2023 Kelly Cup playoffs

Tournament details
- Dates: April 19 – June 9
- Teams: 16

Final positions
- Champions: Florida Everblades
- Runners-up: Idaho Steelheads

Tournament statistics
- Scoring leader(s): Wade Murphy (Idaho) (20 points)

Awards
- MVP: Cam Johnson (Florida)

= 2023 Kelly Cup playoffs =

2023 ECHL playoffs

The 2023 Kelly Cup playoffs of the ECHL hockey league began on April 19, 2023, following the conclusion of the 2022–23 ECHL regular season and ended on June 9 with the Florida Everblades winning their second consecutive Kelly Cup and third overall over the Idaho Steelheads in four games.

==Playoff format==
Since all 28 teams were able to complete all 72 games this season, the league went back to the points system, instead of the point percentage that was used the year prior. The top 4 teams in each division qualified for the playoffs based on highest point total earned in the season. The first two rounds of the playoffs are held within the division with the first seed facing the fourth seed and the second seed facing the third. The division champions then play each other in a conference championship. The Kelly Cup finals pits the Eastern Conference champion against the Western Conference champion. All four rounds are a best-of-seven format. The Idaho Steelheads secured the top record, winning the Brabham Cup, and therefore scheduled to have home ice advantage for all the rounds they advance in.

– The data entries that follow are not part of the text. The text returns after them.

import Mathlib
import Summits.NavierStokesRegularity.NavierStokesRegularity.Theorems.FilamentSkeletonRssSkeletonJ1RFrameDefs
import Summits.NavierStokesRegularity.NavierStokesRegularity.Theorems.FilamentSkeletonRssSkeletonJ1RLiaShooting
import Summits.NavierStokesRegularity.NavierStokesRegularity.Theorems.FilamentSkeletonRssSelectionBoxRJRungBending

/-!
# Route `FilamentSkeletonRss` · crux `SkeletonJ1R` (stmt-NavierStokesRegularity-23610) · registered line `streamline_kantorovich_R`
# — brick F(i)-c for stub F `LiaFrameL`: THE LIA REFERENCE EXISTS (global IVP), is unique, and obeys the pointwise curvature / flatness laws

Lead `ns-fsr-lead-23610` (g0), `--supports stmt-NavierStokesRegularity-23610 --as helper`.  First brick ABOUT the landed line vocabulary
(`…SkeletonJ1RFrameDefs`, p711824): instantiates the Γ-free shooting brick `…SkeletonJ1RLiaShooting` (p712316) to `IsLiaReference`.

CONTENTS.
* `ambientField_eq` — under `‖t k‖ = 1` the ambient field of filament `j` (regularised Biot–Savart field of the partners' straight datum lines, core
  constant `a₀ = exp(−(1+γ_E−log 2))`, plus `½y − αe₃×y`) is the EXPLICIT rational expression
  `Σ_{k ≠ j} (Γγ_k/4π) • (2/(d_k(y)² + a₀)) • t_k × (y − W_k) + ½y − αe₃×y`, `W_k` the scaled waist point, `d_k(y)` the distance to line `k`
  (`lineBiotSavart_core`); hence `contDiff_ambientField` (`C^∞`) and the size bound `norm_ambientField_le` (`≤ Σ_{k≠j} (Γ|γ_k|/4π)(2/d) + (½+|α|)‖y‖`
  seen from distance `≥ d` of every partner line).
* `contDiff_switchWeight` / `contDiff_refCutoff`, `switchWeight_nonneg` / `switchWeight_le_one` (the smooth switch is `[0,1]`-valued and `C^∞`).
* `liaReference_exists` / `liaReference_unique` — for every datum with unit directions and every `Γ, Rb, γ, α, s₀` THE LIA reference
  `IsLiaReference Γ Rb p t γ α s₀ x` exists and is unique (`positionCutoffLia_exists/unique` filament by filament).
* `IsLiaReference.norm_iteratedDeriv_two_le` — `‖x_j″ τ‖ ≤ |β_j⁻¹| ‖W_j(x_j τ)‖` (cutoff in `[0,1]`, unit tangent);
  `IsLiaReference.iteratedDeriv_two_eq_zero` — `x_j″ τ = 0` wherever `3ℓ² ≤ ‖x_j τ‖²` (`ℓ = Rb√(Γ log Γ) ≠ 0`): the arms are straight.

HONEST FRAMING.  ODE bookkeeping for the ∃-side of a HYPOTHETICAL filament-type rotating-self-similar blow-up skeleton (MODEL rung, negative side);
nothing here is a claim about Navier–Stokes regularity or blow-up; stub F and the crux stay OPEN.
-/

set_option linter.dupNamespace false -- `NavierStokesRegularity.NavierStokesRegularity` path/namespace repetition is the tree convention

noncomputable section

namespace Summit.NavierStokesRegularity.NavierStokesRegularity.Theorems.SkeletonJ1RFrame

open Set Function Filter MeasureTheory Real Topology
open Literature.Analysis.FluidPDE
open Summit.NavierStokesRegularity.NavierStokesRegularity.Theorems.SelectionBoxRJRung
open scoped InnerProductSpace BigOperators

/-! ## §1 The ambient field in closed form -/

/-- The crux's core constant `a₀ = exp(−(1+γ_E−log 2))·1` is positive. [folklore] -/
theorem coreConst_pos : 0 < Real.exp (-(1+Real.eulerMascheroniConstant-Real.log 2)) * (1:ℝ) := by
  rw [mul_one]; exact Real.exp_pos _

/-- **Closed form of the ambient field** (unit datum directions): the partners' line integrals are the Lorentzians of `lineBiotSavart_core`. [folklore] -/
theorem ambientField_eq {N : ℕ} (Γ : ℝ) (p t : Fin N → EuclideanSpace ℝ (Fin 3)) (γ : Fin N → ℝ) (α : ℝ) (s₀ : Fin N → ℝ)
    (ht : ∀ k, ‖t k‖ = 1) (j : Fin N) (y : EuclideanSpace ℝ (Fin 3)) :
    ambientField Γ p t γ α s₀ j y =
      (∑ k ∈ Finset.univ.erase j, (Γ*γ k/(4*Real.pi)) •
        ((2 / (‖y - waistPt Γ p t s₀ k‖ ^ 2 - (inner ℝ (y - waistPt Γ p t s₀ k) (t k)) ^ 2 +
          Real.exp (-(1+Real.eulerMascheroniConstant-Real.log 2)) * (1:ℝ))) • cross (t k) (y - waistPt Γ p t s₀ k))) +
      (1/2:ℝ) • y - α • cross (EuclideanSpace.single 2 1) y := by
  have hk : ∀ k : Fin N, (∫ σ:ℝ, ((‖y - (waistPt Γ p t s₀ k + σ • t k)‖^2 +
      Real.exp (-(1+Real.eulerMascheroniConstant-Real.log 2))*(1:ℝ))^(3/2:ℝ))⁻¹ • cross (t k) (y - (waistPt Γ p t s₀ k + σ • t k))) =
      (2 / (‖y - waistPt Γ p t s₀ k‖ ^ 2 - (inner ℝ (y - waistPt Γ p t s₀ k) (t k)) ^ 2 +
          Real.exp (-(1+Real.eulerMascheroniConstant-Real.log 2)) * (1:ℝ))) • cross (t k) (y - waistPt Γ p t s₀ k) :=
    fun k => (lineBiotSavart_core coreConst_pos (waistPt Γ p t s₀ k) (t k) y (ht k)).2
  simp only [ambientField, datumLine, hk]

/-- The ambient field is `C^∞` (unit datum directions). [folklore] -/
theorem contDiff_ambientField {N : ℕ} (Γ : ℝ) (p t : Fin N → EuclideanSpace ℝ (Fin 3)) (γ : Fin N → ℝ) (α : ℝ) (s₀ : Fin N → ℝ)
    (ht : ∀ k, ‖t k‖ = 1) (j : Fin N) {n : WithTop ℕ∞} : ContDiff ℝ n (ambientField Γ p t γ α s₀ j) := by
  have hfun : ambientField Γ p t γ α s₀ j = fun y =>
      (∑ k ∈ Finset.univ.erase j, (Γ*γ k/(4*Real.pi)) •
        ((2 / (‖y - waistPt Γ p t s₀ k‖ ^ 2 - (inner ℝ (y - waistPt Γ p t s₀ k) (t k)) ^ 2 +
          Real.exp (-(1+Real.eulerMascheroniConstant-Real.log 2)) * (1:ℝ))) • cross (t k) (y - waistPt Γ p t s₀ k))) +
      (1/2:ℝ) • y - α • crossCLM (EuclideanSpace.single 2 1) y := by
    funext y; rw [ambientField_eq Γ p t γ α s₀ ht j y, crossCLM_apply]
  rw [hfun]
  refine ((ContDiff.sum fun k _ => ?_).add ((contDiff_const (c := (1/2:ℝ))).smul contDiff_id)).sub
    ((contDiff_const (c := α)).smul (crossCLM (EuclideanSpace.single 2 1)).contDiff)
  exact (contDiff_const (c := Γ*γ k/(4*Real.pi))).smul (contDiff_lineField coreConst_pos (waistPt Γ p t s₀ k) (t k) (ht k))

/-- **Size of the ambient field** seen from distance `≥ d > 0` of every partner line:
`‖W_j(y)‖ ≤ (Σ_{k ≠ j} (Γ|γ_k|/4π)·(2/d)) + (½ + |α|)‖y‖`. [folklore] -/
theorem norm_ambientField_le {N : ℕ} (Γ : ℝ) (p t : Fin N → EuclideanSpace ℝ (Fin 3)) (γ : Fin N → ℝ) (α : ℝ) (s₀ : Fin N → ℝ)
    (ht : ∀ k, ‖t k‖ = 1) (j : Fin N) (y : EuclideanSpace ℝ (Fin 3)) {d : ℝ} (hd : 0 < d)
    (hfar : ∀ k, k ≠ j → d ^ 2 ≤ ‖y - waistPt Γ p t s₀ k‖ ^ 2 - (inner ℝ (y - waistPt Γ p t s₀ k) (t k)) ^ 2) :
    ‖ambientField Γ p t γ α s₀ j y‖ ≤ (∑ k ∈ Finset.univ.erase j, |Γ*γ k/(4*Real.pi)| * (2 / d)) + (1/2 + |α|) * ‖y‖ := by
  rw [ambientField_eq Γ p t γ α s₀ ht j y, add_sub_assoc]
  refine (norm_add_le _ _).trans (add_le_add ?_ (norm_drift_le α y))
  refine (norm_sum_le _ _).trans (Finset.sum_le_sum fun k hk => ?_)
  rw [norm_smul, Real.norm_eq_abs]
  exact mul_le_mul_of_nonneg_left
    (norm_lineField_le coreConst_pos (waistPt Γ p t s₀ k) (t k) y (ht k) hd (hfar k (Finset.ne_of_mem_erase hk))) (abs_nonneg _)

/-! ## §2 The switch weight and the reference cutoff are smooth and `[0,1]`-valued -/

/-- The switch weight `switchWeight ℓ s` is `C^∞` in `y` (any `ℓ`, `s`). [folklore] -/
theorem contDiff_switchWeight (ℓ s : ℝ) {n : ℕ∞} : ContDiff ℝ n (switchWeight ℓ s) := by
  unfold switchWeight switchProfile
  exact (Real.smoothTransition.contDiff (n := n)).comp
    (contDiff_const.sub ((((contDiff_norm_sq ℝ (E := EuclideanSpace ℝ (Fin 3))).div_const _).add
      contDiff_const).sub contDiff_const))

/-- The reference cutoff `refCutoff ℓ` is `C^∞`. [folklore] -/
theorem contDiff_refCutoff (ℓ : ℝ) {n : ℕ∞} : ContDiff ℝ n (refCutoff ℓ) :=
  contDiff_switchWeight ℓ (3/2)

/-- `0 ≤ switchWeight ℓ s y`. [folklore] -/
theorem switchWeight_nonneg (ℓ s : ℝ) (y : EuclideanSpace ℝ (Fin 3)) : 0 ≤ switchWeight ℓ s y :=
  Real.smoothTransition.nonneg _

/-- `switchWeight ℓ s y ≤ 1`. [folklore] -/
theorem switchWeight_le_one (ℓ s : ℝ) (y : EuclideanSpace ℝ (Fin 3)) : switchWeight ℓ s y ≤ 1 :=
  Real.smoothTransition.le_one _

/-- `0 ≤ refCutoff ℓ y ≤ 1`. [folklore] -/
theorem refCutoff_mem_Icc (ℓ : ℝ) (y : EuclideanSpace ℝ (Fin 3)) : refCutoff ℓ y ∈ Icc (0:ℝ) 1 :=
  ⟨switchWeight_nonneg _ _ _, switchWeight_le_one _ _ _⟩

/-! ## §3 The LIA reference exists and is unique -/

/-- **THE LIA REFERENCE EXISTS.**  For every straight datum with unit directions and all parameters `Γ, Rb, γ, α, s₀`, the cut-off local-induction
IVP `IsLiaReference Γ Rb p t γ α s₀ x` has a solution (filament by filament: `positionCutoffLia_exists` with `b = β_j⁻¹`, `φ` the reference cutoff,
`W` the ambient field — both `C^∞`). [folklore] -/
theorem liaReference_exists {N : ℕ} (Γ Rb : ℝ) (p t : Fin N → EuclideanSpace ℝ (Fin 3)) (γ : Fin N → ℝ) (α : ℝ) (s₀ : Fin N → ℝ)
    (ht : ∀ k, ‖t k‖ = 1) : ∃ x : Fin N → ℝ → EuclideanSpace ℝ (Fin 3), IsLiaReference Γ Rb p t γ α s₀ x := by
  have h : ∀ j : Fin N, ∃ xj : ℝ → EuclideanSpace ℝ (Fin 3), ContDiff ℝ 2 xj ∧ xj 0 = waistPt Γ p t s₀ j ∧ deriv xj 0 = t j ∧
      (∀ τ, ‖deriv xj τ‖ = 1) ∧ ∀ τ, iteratedDeriv 2 xj τ =
        ((liaCoeff Γ γ j)⁻¹ * refCutoff (Rb * Real.sqrt (Γ * Real.log Γ)) (xj τ)) • cross (deriv xj τ) (ambientField Γ p t γ α s₀ j (xj τ)) :=
    fun j => positionCutoffLia_exists (contDiff_refCutoff _ (n := 1)) (contDiff_ambientField Γ p t γ α s₀ ht j) _ _ (ht j)
  choose x hx using h
  exact ⟨x, fun j => ⟨(hx j).1, (hx j).2.2.2.1, (hx j).2.1, (hx j).2.2.1, (hx j).2.2.2.2⟩⟩

/-- **THE LIA REFERENCE IS UNIQUE** (unit datum directions). [folklore] -/
theorem liaReference_unique {N : ℕ} {Γ Rb : ℝ} {p t : Fin N → EuclideanSpace ℝ (Fin 3)} {γ : Fin N → ℝ} {α : ℝ} {s₀ : Fin N → ℝ}
    (ht : ∀ k, ‖t k‖ = 1) {x x' : Fin N → ℝ → EuclideanSpace ℝ (Fin 3)} (hx : IsLiaReference Γ Rb p t γ α s₀ x)
    (hx' : IsLiaReference Γ Rb p t γ α s₀ x') : x = x' := by
  funext j
  obtain ⟨hC, -, h0, h0', hode⟩ := hx j
  obtain ⟨hC', -, h0x, h0x', hode'⟩ := hx' j
  exact positionCutoffLia_unique (contDiff_refCutoff _ (n := 1)) (contDiff_ambientField Γ p t γ α s₀ ht j)
    (liaCoeff Γ γ j)⁻¹ hC hC' (h0.trans h0x.symm) (h0'.trans h0x'.symm) hode hode'

/-! ## §4 Pointwise curvature and flatness of the reference -/

/-- **Curvature law.**  `‖x_j″ τ‖ ≤ |β_j⁻¹| · ‖W_j(x_j τ)‖` (the cutoff is in `[0,1]` and the tangent is a unit vector). [folklore] -/
theorem IsLiaReference.norm_iteratedDeriv_two_le {N : ℕ} {Γ Rb : ℝ} {p t : Fin N → EuclideanSpace ℝ (Fin 3)} {γ : Fin N → ℝ} {α : ℝ}
    {s₀ : Fin N → ℝ} {x : Fin N → ℝ → EuclideanSpace ℝ (Fin 3)} (hx : IsLiaReference Γ Rb p t γ α s₀ x) (j : Fin N) (τ : ℝ) :
    ‖iteratedDeriv 2 (x j) τ‖ ≤ |(liaCoeff Γ γ j)⁻¹| * ‖ambientField Γ p t γ α s₀ j (x j τ)‖ := by
  obtain ⟨-, hunit, -, -, hode⟩ := hx j
  rw [hode τ, norm_smul, Real.norm_eq_abs, abs_mul]
  have hφ := refCutoff_mem_Icc (Rb * Real.sqrt (Γ * Real.log Γ)) (x j τ)
  have hcr : ‖cross (deriv (x j) τ) (ambientField Γ p t γ α s₀ j (x j τ))‖ ≤ ‖ambientField Γ p t γ α s₀ j (x j τ)‖ := by
    have := norm_cross_le_norm_mul_norm (deriv (x j) τ) (ambientField Γ p t γ α s₀ j (x j τ))
    rwa [hunit τ, one_mul] at this
  rw [abs_of_nonneg hφ.1]
  calc |(liaCoeff Γ γ j)⁻¹| * refCutoff (Rb * Real.sqrt (Γ * Real.log Γ)) (x j τ) *
        ‖cross (deriv (x j) τ) (ambientField Γ p t γ α s₀ j (x j τ))‖
      ≤ |(liaCoeff Γ γ j)⁻¹| * 1 * ‖ambientField Γ p t γ α s₀ j (x j τ)‖ :=
        mul_le_mul (mul_le_mul_of_nonneg_left hφ.2 (abs_nonneg _)) hcr (norm_nonneg _) (by positivity)
    _ = |(liaCoeff Γ γ j)⁻¹| * ‖ambientField Γ p t γ α s₀ j (x j τ)‖ := by rw [mul_one]

/-- **Straight arms.**  With `ℓ = Rb√(Γ log Γ) ≠ 0`, the reference curvature vanishes wherever `3ℓ² ≤ ‖x_j τ‖²`. [folklore] -/
theorem IsLiaReference.iteratedDeriv_two_eq_zero {N : ℕ} {Γ Rb : ℝ} {p t : Fin N → EuclideanSpace ℝ (Fin 3)} {γ : Fin N → ℝ} {α : ℝ}
    {s₀ : Fin N → ℝ} {x : Fin N → ℝ → EuclideanSpace ℝ (Fin 3)} (hx : IsLiaReference Γ Rb p t γ α s₀ x)
    (hℓ : Rb * Real.sqrt (Γ * Real.log Γ) ≠ 0) (j : Fin N) {τ : ℝ} (hfar : 3 * (Rb * Real.sqrt (Γ * Real.log Γ)) ^ 2 ≤ ‖x j τ‖ ^ 2) :
    iteratedDeriv 2 (x j) τ = 0 := by
  obtain ⟨-, -, -, -, hode⟩ := hx j
  rw [hode τ, refCutoff_eq_zero hℓ hfar, mul_zero, zero_smul]

end Summit.NavierStokesRegularity.NavierStokesRegularity.Theorems.SkeletonJ1RFrame

end
import Mathlib
import Summits.NavierStokesRegularity.NavierStokesRegularity.Theorems.TypeIQuarterGateScarEnvelopeTypeIZoomDictionaryDefs
import Summits.NavierStokesRegularity.NavierStokesRegularity.Theorems.TypeIQuarterGateScarEnvelopeTypeIFatKill
import Summits.NavierStokesRegularity.NavierStokesRegularity.Theorems.TypeIQuarterGateScarEnvelopeTypeIBudgetViolators
import Summits.NavierStokesRegularity.NavierStokesRegularity.Theorems.TypeIQuarterGateScarEnvelopeTypeIOfNoTwinScarObject
import Summits.NavierStokesRegularity.NavierStokesRegularity.Theorems.TypeIQuarterGateQuarterLawTypeIGlue
import Summits.NavierStokesRegularity.NavierStokesRegularity.Theorems.TypeIQuarterGateEnvelopeQuarterLaw
import Summits.NavierStokesRegularity.NavierStokesRegularity.Theorems.TypeIQuarterGateScarEnvelopeTypeINearOneRateDss
import Literature.Analysis.FluidPDE.AncientAxisymmetricTypeILiouville
import Summits.NavierStokesRegularity.NavierStokesRegularity.Theorems.TypeIQuarterGateScarEnvelopeTypeIZoomDictionaryLemmas
import Summits.NavierStokesRegularity.NavierStokesRegularity.Theorems.TypeIQuarterGateScarEnvelopeTypeISatelliteTowerDefs
import Summits.NavierStokesRegularity.NavierStokesRegularity.Theorems.TypeIQuarterGateScarEnvelopeTypeISatelliteTowerObjects
import Summits.NavierStokesRegularity.NavierStokesRegularity.Theorems.TypeIQuarterGateScarEnvelopeTypeISatelliteTowerClosure
import Summits.NavierStokesRegularity.NavierStokesRegularity.Theorems.TypeIQuarterGateScarEnvelopeTypeISatelliteTowerEnvelopeStability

Eleven out of the 16 teams in this year's playoffs were participants in the previous Kelly Cup Playoffs.

==Playoff seeds==
After the regular season, 16 teams qualified for the playoffs. The Toledo Walleye were the first to clinch a playoff spot for the second year in a row, while the Adirondack Thunder were the last, completing the impossible comeback to overtake the Worcester Railers for the final spot in the North Division.

Final seeds and points:

=== Eastern Conference ===
====North Division====
- Newfoundland Growlers – Division champions, 98 pts
- Reading Royals – 88 pts
- Maine Mariners – 87 pts
- Adirondack Thunder – 75 pts

====South Division====
- South Carolina Stingrays – Division champions, 95 pts
- Jacksonville Icemen – 93 pts
- Greenville Swamp Rabbits – 89 pts
- Florida Everblades – 85 pts

===Western Conference===
====Central Division====
- Cincinnati Cyclones – Division champions, 103 pts
- Toledo Walleye – 98 pts
- Indy Fuel – 91 pts
- Fort Wayne Komets – 75 pts

====Mountain Division====
- Idaho Steelheads – Brabham Cup winners, Division champions, 119 pts
- Allen Americans – 77 pts
- Kansas City Mavericks – 76 pts
- Utah Grizzlies – 74 pts

==Statistical leaders==

===Skaters===
These are the top ten skaters based on points.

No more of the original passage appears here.